• _Work instruction_: Of the lines in the data below, write out exactly those from the one holding "number of spanning" through the one holding "The condition (1.1)", both included.

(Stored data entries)
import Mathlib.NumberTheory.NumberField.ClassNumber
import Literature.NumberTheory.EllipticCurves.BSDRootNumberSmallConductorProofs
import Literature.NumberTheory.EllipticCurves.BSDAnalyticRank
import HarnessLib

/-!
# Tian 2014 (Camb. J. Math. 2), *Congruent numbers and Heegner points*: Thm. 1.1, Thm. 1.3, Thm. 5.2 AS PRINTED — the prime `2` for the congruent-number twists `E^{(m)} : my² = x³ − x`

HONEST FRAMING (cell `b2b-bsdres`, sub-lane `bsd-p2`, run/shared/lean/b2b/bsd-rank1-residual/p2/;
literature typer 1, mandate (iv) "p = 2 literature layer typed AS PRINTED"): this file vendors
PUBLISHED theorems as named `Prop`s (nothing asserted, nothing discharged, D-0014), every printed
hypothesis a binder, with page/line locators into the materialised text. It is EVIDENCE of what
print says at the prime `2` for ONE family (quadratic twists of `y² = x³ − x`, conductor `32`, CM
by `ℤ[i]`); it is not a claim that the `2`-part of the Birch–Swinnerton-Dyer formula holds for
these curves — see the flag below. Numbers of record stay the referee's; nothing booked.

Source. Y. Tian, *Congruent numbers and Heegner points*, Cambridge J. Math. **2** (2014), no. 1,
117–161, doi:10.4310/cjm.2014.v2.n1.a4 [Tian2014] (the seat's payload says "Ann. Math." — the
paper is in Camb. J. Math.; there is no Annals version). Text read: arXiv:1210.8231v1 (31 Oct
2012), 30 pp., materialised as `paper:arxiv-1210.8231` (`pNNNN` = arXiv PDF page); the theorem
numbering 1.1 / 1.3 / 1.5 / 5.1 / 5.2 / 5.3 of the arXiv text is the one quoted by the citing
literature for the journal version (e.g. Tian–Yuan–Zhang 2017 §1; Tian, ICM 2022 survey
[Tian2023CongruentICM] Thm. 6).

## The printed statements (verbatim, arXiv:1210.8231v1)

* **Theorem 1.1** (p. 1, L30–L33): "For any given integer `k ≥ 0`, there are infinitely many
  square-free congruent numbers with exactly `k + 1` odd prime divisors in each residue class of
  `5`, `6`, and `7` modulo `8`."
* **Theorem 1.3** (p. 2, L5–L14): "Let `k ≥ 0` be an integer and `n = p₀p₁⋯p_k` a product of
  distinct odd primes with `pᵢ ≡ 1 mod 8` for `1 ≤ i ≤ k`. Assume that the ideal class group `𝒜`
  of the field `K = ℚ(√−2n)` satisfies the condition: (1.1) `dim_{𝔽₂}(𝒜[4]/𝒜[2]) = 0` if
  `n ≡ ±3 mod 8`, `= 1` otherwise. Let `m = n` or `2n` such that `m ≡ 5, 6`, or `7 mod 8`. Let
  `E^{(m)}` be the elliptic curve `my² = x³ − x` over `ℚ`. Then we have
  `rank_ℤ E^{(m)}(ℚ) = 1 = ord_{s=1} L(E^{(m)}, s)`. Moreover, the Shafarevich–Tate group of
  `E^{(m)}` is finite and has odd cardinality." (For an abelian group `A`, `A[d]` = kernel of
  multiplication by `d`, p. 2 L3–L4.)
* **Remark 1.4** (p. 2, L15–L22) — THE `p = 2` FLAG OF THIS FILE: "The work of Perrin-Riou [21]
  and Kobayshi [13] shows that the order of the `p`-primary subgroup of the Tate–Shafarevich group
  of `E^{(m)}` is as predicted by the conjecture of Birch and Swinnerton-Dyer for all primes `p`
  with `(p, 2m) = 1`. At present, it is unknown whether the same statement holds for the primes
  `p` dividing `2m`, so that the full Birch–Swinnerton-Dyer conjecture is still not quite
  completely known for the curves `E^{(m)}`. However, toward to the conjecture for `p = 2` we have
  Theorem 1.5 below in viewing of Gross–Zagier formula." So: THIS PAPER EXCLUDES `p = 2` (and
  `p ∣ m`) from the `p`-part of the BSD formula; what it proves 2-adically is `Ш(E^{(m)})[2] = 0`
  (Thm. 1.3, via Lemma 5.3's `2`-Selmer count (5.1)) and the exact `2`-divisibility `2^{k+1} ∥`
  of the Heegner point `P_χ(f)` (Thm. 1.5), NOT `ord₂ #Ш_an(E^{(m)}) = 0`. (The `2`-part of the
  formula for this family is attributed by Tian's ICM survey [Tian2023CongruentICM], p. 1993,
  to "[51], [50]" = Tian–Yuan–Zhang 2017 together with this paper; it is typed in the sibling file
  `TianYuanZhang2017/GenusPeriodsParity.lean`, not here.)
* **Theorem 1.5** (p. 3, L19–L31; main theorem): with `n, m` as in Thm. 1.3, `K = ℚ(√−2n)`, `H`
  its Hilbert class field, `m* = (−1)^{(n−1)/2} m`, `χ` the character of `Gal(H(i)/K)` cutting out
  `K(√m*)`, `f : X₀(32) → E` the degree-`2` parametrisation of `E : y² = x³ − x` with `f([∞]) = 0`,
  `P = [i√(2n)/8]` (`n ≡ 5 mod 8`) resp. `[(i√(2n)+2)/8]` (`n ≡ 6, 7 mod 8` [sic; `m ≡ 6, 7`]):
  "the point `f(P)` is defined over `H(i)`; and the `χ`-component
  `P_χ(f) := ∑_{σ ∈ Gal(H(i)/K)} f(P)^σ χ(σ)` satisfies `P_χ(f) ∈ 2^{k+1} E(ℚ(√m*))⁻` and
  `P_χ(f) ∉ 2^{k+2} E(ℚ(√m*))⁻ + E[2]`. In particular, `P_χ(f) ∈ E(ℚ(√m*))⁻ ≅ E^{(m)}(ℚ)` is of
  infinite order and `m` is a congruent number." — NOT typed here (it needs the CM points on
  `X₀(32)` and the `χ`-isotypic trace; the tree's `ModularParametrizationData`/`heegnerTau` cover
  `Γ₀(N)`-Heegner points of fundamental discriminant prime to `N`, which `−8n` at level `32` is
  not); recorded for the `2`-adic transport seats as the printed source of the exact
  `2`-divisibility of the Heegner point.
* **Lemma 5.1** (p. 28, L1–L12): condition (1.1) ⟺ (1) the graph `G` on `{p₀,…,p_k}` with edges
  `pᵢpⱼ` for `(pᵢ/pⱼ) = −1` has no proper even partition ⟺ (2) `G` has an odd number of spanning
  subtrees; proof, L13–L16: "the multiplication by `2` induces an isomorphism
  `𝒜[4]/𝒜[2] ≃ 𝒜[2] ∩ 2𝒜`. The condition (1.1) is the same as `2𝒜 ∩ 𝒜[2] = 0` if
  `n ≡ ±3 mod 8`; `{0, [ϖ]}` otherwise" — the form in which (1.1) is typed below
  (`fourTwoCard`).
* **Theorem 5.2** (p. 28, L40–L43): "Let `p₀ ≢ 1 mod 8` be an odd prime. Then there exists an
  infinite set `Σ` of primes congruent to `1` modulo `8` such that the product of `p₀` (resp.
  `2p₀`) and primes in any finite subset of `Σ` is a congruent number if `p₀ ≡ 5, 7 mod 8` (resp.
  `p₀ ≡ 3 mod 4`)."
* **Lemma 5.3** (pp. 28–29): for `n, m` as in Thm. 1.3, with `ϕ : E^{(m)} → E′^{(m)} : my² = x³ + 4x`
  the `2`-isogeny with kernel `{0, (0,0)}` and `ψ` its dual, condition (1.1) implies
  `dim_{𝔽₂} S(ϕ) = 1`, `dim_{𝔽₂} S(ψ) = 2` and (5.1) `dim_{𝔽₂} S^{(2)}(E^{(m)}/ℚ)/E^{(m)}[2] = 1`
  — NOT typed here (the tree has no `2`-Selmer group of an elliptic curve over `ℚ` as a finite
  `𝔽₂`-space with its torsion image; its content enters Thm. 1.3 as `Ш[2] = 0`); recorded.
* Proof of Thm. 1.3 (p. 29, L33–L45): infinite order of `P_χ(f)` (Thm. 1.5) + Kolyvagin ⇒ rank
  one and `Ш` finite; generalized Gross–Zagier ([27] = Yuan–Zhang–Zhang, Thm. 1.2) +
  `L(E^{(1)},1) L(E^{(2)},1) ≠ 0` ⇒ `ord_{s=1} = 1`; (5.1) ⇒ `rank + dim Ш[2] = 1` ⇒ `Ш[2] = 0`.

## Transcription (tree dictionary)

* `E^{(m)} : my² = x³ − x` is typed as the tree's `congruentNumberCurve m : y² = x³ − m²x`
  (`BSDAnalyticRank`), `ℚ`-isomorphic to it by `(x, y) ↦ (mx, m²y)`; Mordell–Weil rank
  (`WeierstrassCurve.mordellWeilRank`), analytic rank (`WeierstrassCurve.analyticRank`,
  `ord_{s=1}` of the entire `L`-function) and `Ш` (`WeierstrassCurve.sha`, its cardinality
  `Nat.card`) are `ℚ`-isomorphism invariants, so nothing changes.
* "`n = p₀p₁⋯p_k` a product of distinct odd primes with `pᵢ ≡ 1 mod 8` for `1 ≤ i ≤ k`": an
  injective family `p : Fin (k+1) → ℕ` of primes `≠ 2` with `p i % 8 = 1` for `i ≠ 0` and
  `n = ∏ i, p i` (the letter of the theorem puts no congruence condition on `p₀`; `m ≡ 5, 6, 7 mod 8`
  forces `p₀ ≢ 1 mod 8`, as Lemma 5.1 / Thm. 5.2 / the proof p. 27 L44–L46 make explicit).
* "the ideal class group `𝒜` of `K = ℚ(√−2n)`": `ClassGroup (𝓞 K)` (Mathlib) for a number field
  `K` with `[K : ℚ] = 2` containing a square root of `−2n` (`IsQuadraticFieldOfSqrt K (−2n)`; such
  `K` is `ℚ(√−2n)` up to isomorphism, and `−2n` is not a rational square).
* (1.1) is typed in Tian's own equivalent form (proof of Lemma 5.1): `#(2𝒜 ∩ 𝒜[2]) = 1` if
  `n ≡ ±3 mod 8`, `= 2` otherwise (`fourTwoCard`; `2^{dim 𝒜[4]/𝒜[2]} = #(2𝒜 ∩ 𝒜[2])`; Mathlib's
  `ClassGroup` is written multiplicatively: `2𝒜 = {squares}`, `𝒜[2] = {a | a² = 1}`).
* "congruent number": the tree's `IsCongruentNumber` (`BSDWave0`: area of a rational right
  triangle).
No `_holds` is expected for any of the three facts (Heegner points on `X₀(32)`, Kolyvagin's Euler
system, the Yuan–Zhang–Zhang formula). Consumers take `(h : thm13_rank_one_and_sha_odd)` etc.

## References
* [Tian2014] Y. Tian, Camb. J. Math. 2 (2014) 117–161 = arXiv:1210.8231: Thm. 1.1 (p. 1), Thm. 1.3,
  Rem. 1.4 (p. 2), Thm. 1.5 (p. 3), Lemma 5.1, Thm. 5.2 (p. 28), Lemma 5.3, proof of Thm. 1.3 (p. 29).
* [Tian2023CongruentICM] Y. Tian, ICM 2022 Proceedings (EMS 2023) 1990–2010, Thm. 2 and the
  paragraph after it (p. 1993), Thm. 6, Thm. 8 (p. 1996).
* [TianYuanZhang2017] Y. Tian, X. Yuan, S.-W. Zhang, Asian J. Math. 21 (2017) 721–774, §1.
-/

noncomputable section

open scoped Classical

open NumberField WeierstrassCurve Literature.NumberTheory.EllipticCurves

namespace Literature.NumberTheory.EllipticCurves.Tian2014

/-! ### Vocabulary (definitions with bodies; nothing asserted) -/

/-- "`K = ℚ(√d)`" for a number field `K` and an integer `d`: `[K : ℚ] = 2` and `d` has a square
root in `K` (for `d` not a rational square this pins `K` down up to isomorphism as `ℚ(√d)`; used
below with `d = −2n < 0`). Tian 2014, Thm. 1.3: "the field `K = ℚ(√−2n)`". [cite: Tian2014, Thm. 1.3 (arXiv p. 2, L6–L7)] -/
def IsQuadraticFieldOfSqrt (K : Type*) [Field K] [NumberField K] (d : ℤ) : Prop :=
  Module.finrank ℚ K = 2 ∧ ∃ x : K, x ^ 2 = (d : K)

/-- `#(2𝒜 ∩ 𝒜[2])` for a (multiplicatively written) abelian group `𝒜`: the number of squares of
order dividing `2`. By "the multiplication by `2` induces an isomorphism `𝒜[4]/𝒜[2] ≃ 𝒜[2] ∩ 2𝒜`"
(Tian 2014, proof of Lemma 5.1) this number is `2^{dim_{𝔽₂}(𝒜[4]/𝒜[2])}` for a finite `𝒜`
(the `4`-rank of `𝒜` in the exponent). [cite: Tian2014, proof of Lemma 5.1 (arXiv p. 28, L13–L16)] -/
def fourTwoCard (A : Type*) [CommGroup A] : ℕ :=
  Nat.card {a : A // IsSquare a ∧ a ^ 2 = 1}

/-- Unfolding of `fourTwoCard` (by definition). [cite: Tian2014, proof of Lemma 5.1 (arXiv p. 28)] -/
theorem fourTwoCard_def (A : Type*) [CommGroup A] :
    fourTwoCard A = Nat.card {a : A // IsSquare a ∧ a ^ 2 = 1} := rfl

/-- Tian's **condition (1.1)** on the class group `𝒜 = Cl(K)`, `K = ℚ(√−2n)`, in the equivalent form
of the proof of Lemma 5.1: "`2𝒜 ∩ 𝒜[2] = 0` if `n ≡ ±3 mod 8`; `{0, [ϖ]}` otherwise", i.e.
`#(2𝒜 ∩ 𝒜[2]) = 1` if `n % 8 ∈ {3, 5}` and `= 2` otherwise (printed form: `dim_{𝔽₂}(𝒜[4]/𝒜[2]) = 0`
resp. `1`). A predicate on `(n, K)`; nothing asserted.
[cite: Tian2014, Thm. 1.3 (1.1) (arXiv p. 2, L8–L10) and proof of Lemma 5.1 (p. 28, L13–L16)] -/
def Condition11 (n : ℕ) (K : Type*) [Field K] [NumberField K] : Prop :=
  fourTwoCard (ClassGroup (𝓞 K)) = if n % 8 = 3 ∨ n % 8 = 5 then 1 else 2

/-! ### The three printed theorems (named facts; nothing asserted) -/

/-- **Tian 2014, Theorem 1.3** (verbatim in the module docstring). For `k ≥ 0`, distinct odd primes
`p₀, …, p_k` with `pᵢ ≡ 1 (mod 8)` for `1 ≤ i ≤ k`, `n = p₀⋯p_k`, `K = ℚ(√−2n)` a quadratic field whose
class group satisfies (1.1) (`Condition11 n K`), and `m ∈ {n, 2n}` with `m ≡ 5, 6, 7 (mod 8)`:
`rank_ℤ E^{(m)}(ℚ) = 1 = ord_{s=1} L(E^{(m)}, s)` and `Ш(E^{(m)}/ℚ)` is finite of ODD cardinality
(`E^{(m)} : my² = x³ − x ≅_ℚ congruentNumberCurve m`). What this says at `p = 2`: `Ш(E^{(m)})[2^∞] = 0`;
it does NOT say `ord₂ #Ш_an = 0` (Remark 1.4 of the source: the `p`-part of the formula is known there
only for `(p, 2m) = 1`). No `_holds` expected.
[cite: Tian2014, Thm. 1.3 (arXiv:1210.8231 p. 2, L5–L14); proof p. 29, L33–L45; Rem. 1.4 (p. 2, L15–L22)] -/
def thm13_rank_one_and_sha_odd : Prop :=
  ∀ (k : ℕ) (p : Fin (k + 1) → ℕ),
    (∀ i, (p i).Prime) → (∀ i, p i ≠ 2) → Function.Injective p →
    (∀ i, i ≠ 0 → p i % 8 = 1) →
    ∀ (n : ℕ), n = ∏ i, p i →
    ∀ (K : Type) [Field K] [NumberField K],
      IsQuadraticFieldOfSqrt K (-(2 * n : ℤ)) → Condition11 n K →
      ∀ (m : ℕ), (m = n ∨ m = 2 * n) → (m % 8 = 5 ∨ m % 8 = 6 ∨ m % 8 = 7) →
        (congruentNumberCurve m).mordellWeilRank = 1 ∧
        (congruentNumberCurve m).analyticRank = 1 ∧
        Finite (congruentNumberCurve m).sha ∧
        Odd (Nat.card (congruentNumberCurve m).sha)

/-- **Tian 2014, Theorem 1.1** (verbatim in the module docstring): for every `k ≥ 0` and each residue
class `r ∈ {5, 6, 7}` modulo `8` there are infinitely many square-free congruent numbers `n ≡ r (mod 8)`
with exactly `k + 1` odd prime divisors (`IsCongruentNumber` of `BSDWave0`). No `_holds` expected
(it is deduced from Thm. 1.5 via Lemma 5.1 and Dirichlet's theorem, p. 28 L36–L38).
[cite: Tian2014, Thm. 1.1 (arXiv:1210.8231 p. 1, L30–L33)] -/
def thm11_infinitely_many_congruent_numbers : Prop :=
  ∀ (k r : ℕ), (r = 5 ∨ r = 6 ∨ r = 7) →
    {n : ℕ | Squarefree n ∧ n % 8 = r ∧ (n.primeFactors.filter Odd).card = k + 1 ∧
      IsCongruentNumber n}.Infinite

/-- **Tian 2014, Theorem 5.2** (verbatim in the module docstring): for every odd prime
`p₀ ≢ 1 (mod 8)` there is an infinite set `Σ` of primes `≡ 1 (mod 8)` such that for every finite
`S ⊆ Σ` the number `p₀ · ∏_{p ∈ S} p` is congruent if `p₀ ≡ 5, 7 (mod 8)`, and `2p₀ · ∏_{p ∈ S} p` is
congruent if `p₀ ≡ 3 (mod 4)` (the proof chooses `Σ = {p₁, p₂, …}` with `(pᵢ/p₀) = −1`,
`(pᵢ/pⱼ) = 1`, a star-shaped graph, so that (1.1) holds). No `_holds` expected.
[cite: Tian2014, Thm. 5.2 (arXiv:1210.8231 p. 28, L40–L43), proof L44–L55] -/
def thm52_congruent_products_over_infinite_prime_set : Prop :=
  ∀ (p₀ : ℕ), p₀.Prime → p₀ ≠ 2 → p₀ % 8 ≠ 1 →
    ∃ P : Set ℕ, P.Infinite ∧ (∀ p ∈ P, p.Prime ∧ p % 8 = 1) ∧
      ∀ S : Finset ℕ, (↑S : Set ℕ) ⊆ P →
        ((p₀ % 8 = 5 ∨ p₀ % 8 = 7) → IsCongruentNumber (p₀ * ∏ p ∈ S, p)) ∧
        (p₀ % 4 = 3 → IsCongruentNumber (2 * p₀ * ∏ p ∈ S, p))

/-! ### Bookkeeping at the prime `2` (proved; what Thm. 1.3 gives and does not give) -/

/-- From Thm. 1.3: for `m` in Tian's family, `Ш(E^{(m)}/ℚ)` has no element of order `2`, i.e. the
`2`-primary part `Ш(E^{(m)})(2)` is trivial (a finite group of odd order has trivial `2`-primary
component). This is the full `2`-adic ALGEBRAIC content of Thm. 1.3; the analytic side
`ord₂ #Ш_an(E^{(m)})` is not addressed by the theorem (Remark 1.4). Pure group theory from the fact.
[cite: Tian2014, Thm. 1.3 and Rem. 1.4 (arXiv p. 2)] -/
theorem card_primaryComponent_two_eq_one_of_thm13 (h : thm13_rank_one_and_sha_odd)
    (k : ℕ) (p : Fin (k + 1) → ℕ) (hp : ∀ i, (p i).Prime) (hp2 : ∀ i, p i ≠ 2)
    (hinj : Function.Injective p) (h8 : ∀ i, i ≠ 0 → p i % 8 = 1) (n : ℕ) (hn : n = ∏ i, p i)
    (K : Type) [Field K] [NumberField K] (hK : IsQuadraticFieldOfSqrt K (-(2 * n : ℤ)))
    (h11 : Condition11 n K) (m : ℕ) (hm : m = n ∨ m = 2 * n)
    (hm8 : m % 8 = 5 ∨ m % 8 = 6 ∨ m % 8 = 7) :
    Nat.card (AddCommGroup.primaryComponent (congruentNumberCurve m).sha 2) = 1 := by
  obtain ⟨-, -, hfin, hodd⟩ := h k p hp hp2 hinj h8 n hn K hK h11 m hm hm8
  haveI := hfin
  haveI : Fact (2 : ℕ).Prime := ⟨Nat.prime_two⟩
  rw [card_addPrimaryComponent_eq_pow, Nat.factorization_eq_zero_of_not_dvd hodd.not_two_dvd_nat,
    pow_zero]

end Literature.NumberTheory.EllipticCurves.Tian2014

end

• _Solution to this task_:
  `pᵢpⱼ` for `(pᵢ/pⱼ) = −1` has no proper even partition ⟺ (2) `G` has an odd number of spanning
  subtrees; proof, L13–L16: "the multiplication by `2` induces an isomorphism
  `𝒜[4]/𝒜[2] ≃ 𝒜[2] ∩ 2𝒜`. The condition (1.1) is the same as `2𝒜 ∩ 𝒜[2] = 0` if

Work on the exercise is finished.